**INPUT MATERIAL**

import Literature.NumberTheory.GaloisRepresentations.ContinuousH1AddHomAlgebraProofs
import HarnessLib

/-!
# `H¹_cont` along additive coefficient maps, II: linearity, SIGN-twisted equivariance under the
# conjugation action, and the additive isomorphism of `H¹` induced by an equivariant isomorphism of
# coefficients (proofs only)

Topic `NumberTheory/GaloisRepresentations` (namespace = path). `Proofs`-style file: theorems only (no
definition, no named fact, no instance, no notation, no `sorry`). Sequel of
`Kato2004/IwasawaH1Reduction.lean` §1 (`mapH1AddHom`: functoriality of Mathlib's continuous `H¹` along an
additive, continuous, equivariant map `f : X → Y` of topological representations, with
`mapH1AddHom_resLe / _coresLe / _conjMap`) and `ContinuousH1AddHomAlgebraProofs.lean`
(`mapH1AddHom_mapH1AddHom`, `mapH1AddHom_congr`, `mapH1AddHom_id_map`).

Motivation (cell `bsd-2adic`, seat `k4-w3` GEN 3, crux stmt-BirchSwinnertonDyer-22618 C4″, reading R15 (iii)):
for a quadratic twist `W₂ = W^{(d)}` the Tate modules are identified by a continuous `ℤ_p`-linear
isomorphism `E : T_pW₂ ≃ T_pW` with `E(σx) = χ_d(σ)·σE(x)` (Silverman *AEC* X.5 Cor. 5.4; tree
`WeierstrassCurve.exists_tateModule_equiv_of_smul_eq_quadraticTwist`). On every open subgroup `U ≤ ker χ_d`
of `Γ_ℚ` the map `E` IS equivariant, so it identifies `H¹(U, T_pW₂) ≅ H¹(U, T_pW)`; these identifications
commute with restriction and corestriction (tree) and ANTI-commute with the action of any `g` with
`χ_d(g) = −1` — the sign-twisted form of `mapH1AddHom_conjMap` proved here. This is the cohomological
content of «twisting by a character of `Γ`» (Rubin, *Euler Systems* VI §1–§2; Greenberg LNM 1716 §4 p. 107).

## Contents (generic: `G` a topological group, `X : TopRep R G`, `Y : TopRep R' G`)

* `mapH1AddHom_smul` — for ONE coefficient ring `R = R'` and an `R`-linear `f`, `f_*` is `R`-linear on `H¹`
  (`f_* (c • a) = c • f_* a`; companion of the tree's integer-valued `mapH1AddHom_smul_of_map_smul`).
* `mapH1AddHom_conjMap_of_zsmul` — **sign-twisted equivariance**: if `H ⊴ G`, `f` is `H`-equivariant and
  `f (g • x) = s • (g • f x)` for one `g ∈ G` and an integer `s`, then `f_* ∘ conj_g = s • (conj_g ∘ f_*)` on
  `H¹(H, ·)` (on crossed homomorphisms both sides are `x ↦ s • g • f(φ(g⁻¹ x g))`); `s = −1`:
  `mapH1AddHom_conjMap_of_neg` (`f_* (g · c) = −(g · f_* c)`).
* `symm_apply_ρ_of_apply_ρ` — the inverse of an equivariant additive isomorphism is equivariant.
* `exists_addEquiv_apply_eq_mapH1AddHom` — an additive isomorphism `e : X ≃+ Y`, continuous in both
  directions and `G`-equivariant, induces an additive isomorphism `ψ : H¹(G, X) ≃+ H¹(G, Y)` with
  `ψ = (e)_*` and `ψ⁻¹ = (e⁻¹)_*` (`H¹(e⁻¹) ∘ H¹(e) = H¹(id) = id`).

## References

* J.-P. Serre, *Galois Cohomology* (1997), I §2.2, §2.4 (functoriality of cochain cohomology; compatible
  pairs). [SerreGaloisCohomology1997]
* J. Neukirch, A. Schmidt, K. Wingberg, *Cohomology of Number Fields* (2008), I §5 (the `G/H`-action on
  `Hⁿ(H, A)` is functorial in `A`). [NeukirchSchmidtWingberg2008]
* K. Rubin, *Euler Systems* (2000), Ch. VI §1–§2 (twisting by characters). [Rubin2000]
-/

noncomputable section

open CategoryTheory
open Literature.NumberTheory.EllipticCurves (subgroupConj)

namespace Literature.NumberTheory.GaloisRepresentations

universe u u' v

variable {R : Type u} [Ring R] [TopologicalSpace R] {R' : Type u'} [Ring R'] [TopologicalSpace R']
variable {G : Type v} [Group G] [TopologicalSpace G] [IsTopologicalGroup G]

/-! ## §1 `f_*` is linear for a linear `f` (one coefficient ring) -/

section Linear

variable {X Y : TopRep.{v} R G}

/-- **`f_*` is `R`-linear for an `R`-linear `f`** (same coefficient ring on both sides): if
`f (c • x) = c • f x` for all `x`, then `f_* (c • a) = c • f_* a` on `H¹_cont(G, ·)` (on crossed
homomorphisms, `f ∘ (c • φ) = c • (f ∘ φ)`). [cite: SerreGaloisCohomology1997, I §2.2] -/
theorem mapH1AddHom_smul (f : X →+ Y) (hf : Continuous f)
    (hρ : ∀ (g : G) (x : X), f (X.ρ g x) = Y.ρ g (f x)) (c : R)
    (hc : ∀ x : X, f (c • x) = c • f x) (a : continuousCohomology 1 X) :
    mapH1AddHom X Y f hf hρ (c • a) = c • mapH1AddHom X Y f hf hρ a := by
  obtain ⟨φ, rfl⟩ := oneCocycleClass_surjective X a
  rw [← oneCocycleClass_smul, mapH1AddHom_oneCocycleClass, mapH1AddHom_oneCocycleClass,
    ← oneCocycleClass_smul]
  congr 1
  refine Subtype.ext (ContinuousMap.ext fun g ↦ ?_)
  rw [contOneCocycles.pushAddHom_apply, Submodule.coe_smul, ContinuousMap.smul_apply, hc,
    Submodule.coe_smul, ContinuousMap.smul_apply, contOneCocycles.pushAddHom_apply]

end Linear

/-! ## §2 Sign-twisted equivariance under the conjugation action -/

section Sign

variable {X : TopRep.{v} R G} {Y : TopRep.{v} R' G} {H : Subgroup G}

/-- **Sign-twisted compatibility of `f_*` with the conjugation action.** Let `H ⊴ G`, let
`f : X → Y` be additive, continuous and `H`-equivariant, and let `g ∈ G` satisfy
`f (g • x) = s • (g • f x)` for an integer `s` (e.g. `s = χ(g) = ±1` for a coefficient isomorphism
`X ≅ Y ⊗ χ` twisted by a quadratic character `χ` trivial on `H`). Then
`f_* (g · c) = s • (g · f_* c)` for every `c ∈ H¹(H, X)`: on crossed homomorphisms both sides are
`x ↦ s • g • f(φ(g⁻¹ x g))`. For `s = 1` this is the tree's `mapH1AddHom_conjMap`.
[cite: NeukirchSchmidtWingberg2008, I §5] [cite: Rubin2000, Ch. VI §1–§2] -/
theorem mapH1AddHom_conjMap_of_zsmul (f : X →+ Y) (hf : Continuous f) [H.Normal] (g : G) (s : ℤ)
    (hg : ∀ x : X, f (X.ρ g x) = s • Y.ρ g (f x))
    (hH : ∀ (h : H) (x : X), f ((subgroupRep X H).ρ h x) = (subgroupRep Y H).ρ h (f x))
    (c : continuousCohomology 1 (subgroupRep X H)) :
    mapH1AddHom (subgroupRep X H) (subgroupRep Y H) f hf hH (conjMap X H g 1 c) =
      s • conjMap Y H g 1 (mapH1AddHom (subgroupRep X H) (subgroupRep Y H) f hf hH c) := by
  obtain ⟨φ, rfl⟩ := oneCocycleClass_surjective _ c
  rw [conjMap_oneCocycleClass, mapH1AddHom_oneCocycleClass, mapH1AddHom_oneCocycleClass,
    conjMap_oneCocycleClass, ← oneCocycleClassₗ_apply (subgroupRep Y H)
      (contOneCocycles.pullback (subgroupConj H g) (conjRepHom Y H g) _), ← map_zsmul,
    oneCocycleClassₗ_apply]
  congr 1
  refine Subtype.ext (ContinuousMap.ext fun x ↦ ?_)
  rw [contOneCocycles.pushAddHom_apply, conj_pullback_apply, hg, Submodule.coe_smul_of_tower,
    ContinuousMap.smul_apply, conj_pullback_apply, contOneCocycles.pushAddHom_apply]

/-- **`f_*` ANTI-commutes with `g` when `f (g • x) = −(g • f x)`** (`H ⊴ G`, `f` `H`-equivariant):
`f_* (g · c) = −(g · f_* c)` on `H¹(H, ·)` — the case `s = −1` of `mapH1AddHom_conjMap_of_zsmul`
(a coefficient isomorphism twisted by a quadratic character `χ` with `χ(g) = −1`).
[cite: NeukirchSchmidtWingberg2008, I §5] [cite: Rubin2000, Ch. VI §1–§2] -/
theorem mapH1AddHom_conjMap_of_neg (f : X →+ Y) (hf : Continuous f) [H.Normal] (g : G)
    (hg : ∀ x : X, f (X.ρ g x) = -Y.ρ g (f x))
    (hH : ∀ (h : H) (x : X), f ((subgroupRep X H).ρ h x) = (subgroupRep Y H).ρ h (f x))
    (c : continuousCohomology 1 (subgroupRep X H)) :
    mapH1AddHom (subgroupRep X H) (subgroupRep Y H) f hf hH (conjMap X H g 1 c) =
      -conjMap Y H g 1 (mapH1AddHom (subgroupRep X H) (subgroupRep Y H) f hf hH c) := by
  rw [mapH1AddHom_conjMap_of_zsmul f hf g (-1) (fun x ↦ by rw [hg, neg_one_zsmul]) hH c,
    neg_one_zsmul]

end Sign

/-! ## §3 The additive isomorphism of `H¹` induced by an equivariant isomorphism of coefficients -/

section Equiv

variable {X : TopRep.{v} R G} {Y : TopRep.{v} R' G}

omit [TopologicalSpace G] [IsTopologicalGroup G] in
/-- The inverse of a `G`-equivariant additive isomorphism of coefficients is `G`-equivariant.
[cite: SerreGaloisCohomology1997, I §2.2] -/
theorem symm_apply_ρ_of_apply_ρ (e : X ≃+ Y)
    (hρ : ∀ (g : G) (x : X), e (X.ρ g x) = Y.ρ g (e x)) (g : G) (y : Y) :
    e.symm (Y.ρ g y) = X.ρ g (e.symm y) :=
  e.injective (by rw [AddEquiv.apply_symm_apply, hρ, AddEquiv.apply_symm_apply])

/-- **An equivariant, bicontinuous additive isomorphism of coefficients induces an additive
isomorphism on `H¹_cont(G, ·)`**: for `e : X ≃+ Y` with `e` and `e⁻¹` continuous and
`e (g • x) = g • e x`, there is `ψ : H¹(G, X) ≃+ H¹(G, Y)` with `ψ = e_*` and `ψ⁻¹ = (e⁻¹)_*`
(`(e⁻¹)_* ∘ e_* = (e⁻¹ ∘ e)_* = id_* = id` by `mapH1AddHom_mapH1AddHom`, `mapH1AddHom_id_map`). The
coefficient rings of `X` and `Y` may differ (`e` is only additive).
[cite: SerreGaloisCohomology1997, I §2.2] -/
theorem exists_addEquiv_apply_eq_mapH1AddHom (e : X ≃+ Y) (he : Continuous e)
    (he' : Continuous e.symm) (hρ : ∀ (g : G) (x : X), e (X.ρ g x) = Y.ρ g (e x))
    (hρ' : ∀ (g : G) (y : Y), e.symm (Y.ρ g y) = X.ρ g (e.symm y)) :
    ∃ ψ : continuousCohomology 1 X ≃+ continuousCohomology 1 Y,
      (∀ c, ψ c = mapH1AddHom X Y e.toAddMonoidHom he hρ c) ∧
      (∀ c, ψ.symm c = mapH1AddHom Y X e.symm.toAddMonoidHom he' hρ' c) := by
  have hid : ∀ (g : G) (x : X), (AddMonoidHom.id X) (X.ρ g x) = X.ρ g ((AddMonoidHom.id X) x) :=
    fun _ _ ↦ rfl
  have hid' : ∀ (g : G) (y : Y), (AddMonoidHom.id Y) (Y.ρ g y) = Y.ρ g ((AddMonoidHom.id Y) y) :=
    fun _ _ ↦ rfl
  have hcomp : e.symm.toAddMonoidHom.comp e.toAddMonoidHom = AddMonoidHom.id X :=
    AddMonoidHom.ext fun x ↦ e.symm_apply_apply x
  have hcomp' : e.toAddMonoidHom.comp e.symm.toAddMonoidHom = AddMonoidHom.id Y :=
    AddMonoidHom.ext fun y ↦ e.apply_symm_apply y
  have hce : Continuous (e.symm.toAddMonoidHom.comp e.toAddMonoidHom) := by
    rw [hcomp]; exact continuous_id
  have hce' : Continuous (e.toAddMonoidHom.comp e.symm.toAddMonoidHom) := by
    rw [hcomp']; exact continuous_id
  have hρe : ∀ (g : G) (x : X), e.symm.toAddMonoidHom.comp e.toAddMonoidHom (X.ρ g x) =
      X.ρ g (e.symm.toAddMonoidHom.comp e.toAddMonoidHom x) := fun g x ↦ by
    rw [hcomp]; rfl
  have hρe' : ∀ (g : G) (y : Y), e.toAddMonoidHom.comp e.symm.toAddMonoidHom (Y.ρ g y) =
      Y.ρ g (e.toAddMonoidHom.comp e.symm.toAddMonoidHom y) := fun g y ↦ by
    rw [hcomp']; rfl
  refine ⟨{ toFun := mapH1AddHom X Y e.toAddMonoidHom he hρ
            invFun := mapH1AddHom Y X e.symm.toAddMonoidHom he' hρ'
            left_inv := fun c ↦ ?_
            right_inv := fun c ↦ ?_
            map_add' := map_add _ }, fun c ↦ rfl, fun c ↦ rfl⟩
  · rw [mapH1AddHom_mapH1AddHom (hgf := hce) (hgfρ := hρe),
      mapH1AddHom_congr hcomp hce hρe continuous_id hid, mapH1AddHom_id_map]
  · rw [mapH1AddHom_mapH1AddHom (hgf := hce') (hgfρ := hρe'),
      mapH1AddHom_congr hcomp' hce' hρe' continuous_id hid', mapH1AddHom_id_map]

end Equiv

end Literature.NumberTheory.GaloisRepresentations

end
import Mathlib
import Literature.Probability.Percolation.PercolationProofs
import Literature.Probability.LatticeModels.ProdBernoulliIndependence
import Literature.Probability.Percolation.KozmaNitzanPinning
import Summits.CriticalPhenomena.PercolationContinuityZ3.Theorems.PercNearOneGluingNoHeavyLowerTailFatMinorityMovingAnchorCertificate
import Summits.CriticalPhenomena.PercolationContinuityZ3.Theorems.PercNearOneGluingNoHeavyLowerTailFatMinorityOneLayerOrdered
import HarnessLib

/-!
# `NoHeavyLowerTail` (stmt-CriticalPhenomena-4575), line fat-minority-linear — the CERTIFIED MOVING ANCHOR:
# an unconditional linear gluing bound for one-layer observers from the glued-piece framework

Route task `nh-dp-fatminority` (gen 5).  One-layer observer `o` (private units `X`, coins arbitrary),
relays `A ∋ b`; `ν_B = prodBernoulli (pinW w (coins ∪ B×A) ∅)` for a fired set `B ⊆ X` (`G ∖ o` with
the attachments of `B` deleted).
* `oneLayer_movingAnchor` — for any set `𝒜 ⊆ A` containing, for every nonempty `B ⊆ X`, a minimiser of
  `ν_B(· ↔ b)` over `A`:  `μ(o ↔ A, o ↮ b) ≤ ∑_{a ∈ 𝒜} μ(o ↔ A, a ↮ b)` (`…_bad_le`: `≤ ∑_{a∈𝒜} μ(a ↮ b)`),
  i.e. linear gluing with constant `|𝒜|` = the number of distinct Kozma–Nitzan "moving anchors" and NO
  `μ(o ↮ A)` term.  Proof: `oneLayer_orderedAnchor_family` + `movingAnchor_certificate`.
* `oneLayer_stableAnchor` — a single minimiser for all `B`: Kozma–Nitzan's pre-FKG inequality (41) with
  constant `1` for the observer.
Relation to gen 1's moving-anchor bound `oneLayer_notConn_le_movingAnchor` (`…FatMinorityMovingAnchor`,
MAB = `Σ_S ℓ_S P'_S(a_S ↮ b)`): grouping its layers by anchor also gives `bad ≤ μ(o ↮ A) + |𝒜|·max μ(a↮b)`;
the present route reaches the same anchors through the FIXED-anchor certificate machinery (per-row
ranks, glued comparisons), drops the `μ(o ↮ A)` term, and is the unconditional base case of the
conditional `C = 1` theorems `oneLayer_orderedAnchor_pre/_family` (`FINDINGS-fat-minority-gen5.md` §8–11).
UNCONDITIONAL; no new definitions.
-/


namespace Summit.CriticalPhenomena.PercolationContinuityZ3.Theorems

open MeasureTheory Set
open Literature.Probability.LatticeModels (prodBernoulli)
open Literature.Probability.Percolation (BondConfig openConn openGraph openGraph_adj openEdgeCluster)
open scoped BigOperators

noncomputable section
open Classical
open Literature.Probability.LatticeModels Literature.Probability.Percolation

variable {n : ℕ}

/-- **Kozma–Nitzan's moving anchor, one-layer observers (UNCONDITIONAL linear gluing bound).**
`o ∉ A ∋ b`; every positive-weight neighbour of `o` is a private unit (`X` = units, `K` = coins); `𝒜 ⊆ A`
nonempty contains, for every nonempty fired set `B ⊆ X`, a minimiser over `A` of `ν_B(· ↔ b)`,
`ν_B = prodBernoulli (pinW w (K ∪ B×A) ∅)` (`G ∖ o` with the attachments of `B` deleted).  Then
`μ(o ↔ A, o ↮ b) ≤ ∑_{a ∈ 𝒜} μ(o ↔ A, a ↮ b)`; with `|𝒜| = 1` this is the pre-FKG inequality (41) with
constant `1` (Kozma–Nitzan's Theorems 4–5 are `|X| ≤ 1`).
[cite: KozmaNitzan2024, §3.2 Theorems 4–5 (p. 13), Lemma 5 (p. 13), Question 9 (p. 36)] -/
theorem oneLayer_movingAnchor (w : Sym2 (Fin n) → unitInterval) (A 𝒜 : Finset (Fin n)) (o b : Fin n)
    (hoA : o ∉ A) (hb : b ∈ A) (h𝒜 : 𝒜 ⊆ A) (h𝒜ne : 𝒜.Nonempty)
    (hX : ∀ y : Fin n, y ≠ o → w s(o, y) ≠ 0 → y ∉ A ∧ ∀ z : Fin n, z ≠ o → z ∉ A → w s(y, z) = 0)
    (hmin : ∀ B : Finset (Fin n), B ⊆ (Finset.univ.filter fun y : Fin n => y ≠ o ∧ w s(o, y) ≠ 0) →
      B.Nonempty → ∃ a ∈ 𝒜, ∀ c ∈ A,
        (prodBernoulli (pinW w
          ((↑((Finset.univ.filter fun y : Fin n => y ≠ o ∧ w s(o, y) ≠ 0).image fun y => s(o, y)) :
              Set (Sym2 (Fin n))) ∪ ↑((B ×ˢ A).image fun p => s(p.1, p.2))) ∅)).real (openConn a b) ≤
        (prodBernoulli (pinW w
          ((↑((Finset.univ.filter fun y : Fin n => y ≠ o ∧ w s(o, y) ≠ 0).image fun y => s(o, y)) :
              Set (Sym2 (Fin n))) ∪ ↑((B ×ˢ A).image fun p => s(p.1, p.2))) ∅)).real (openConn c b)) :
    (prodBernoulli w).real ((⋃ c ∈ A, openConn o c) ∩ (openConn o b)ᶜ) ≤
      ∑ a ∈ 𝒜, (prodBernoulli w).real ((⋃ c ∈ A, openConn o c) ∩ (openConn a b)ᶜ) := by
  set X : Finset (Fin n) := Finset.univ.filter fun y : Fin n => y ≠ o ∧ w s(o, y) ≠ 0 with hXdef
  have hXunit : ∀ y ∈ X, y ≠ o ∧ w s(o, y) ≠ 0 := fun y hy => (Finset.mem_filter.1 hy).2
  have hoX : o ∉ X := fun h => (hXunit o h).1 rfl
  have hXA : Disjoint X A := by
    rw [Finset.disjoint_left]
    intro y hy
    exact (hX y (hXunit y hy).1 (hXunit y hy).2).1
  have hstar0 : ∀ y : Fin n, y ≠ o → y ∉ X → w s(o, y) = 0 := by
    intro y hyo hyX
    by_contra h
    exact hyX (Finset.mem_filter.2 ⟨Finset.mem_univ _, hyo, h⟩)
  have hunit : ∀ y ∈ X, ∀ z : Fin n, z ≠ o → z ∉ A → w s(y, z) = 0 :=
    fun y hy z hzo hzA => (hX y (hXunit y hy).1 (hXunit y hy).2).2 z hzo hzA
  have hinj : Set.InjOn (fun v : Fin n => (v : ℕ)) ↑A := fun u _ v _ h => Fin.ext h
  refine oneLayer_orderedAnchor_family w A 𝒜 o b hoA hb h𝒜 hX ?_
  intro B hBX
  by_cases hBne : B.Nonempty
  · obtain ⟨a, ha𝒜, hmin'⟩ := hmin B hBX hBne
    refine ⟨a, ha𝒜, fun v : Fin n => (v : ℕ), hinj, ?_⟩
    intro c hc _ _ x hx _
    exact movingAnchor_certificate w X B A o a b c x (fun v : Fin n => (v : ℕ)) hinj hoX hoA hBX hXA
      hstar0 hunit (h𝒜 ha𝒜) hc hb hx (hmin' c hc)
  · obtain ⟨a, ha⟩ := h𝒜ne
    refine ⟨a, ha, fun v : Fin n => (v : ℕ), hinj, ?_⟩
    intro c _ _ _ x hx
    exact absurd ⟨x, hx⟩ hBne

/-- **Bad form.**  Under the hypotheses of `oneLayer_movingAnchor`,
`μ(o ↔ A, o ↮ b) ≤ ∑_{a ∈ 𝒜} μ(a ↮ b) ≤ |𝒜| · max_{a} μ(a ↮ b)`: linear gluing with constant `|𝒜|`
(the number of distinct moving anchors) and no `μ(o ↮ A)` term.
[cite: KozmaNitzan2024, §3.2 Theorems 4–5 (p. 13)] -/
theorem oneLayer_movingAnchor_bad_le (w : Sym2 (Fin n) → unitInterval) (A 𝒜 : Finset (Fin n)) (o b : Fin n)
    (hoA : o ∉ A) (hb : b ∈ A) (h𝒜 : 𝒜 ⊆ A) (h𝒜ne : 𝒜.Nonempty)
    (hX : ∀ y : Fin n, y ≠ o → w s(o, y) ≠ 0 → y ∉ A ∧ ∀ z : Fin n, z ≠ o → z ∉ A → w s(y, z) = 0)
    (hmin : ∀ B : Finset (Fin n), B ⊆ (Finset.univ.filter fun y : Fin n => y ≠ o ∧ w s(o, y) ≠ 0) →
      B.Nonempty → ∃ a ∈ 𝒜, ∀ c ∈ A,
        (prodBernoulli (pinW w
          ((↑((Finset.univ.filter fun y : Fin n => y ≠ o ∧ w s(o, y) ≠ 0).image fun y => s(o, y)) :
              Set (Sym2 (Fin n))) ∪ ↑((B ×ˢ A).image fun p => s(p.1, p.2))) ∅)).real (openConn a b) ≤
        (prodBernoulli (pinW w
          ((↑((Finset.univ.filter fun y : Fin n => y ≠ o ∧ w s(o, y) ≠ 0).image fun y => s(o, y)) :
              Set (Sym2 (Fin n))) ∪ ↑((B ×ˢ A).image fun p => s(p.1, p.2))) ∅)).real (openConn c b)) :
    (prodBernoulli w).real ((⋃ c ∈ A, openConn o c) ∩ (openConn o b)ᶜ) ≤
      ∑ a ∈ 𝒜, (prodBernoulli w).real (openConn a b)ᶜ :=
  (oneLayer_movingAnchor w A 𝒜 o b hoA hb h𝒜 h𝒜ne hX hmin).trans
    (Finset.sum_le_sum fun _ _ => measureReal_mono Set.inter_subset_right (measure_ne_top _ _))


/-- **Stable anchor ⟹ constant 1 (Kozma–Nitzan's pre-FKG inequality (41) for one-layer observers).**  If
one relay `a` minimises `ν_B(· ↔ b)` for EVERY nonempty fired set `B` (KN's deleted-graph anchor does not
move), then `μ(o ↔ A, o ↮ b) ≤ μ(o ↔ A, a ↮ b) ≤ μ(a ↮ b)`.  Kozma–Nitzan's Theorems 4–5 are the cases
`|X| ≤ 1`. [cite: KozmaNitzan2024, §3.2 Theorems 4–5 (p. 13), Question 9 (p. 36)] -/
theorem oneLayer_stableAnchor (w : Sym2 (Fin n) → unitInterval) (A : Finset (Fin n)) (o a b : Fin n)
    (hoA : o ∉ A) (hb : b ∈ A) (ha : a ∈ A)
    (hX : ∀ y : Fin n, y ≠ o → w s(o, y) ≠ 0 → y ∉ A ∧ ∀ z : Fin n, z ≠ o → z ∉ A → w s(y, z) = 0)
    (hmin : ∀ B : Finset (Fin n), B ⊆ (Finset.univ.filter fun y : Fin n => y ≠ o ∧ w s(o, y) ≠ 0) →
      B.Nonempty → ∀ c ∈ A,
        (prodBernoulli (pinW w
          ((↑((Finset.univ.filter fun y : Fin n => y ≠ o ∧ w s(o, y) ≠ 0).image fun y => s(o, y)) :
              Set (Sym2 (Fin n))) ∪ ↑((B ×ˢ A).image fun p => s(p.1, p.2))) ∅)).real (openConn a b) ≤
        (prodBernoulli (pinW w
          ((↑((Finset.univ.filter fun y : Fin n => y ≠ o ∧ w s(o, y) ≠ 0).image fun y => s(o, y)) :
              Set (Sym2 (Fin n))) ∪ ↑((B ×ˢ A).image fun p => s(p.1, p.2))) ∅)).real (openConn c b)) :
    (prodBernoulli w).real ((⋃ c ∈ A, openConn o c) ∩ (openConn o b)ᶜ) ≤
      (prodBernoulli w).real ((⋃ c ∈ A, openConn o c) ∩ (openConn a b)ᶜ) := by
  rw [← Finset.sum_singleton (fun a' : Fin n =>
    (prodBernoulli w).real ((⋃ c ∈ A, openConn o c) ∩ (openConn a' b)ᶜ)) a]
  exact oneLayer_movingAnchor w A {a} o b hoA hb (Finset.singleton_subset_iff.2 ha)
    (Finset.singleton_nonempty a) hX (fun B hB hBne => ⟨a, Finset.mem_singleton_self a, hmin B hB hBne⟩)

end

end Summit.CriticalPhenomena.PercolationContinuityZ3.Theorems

**WHAT YOU SHOULD DO**
From the entries above, copy every line where the word "inequality" shows up.

**PROBLEM SOLUTION**
* `oneLayer_stableAnchor` — a single minimiser for all `B`: Kozma–Nitzan's pre-FKG inequality (41) with
`μ(o ↔ A, o ↮ b) ≤ ∑_{a ∈ 𝒜} μ(o ↔ A, a ↮ b)`; with `|𝒜| = 1` this is the pre-FKG inequality (41) with
/-- **Stable anchor ⟹ constant 1 (Kozma–Nitzan's pre-FKG inequality (41) for one-layer observers).**  If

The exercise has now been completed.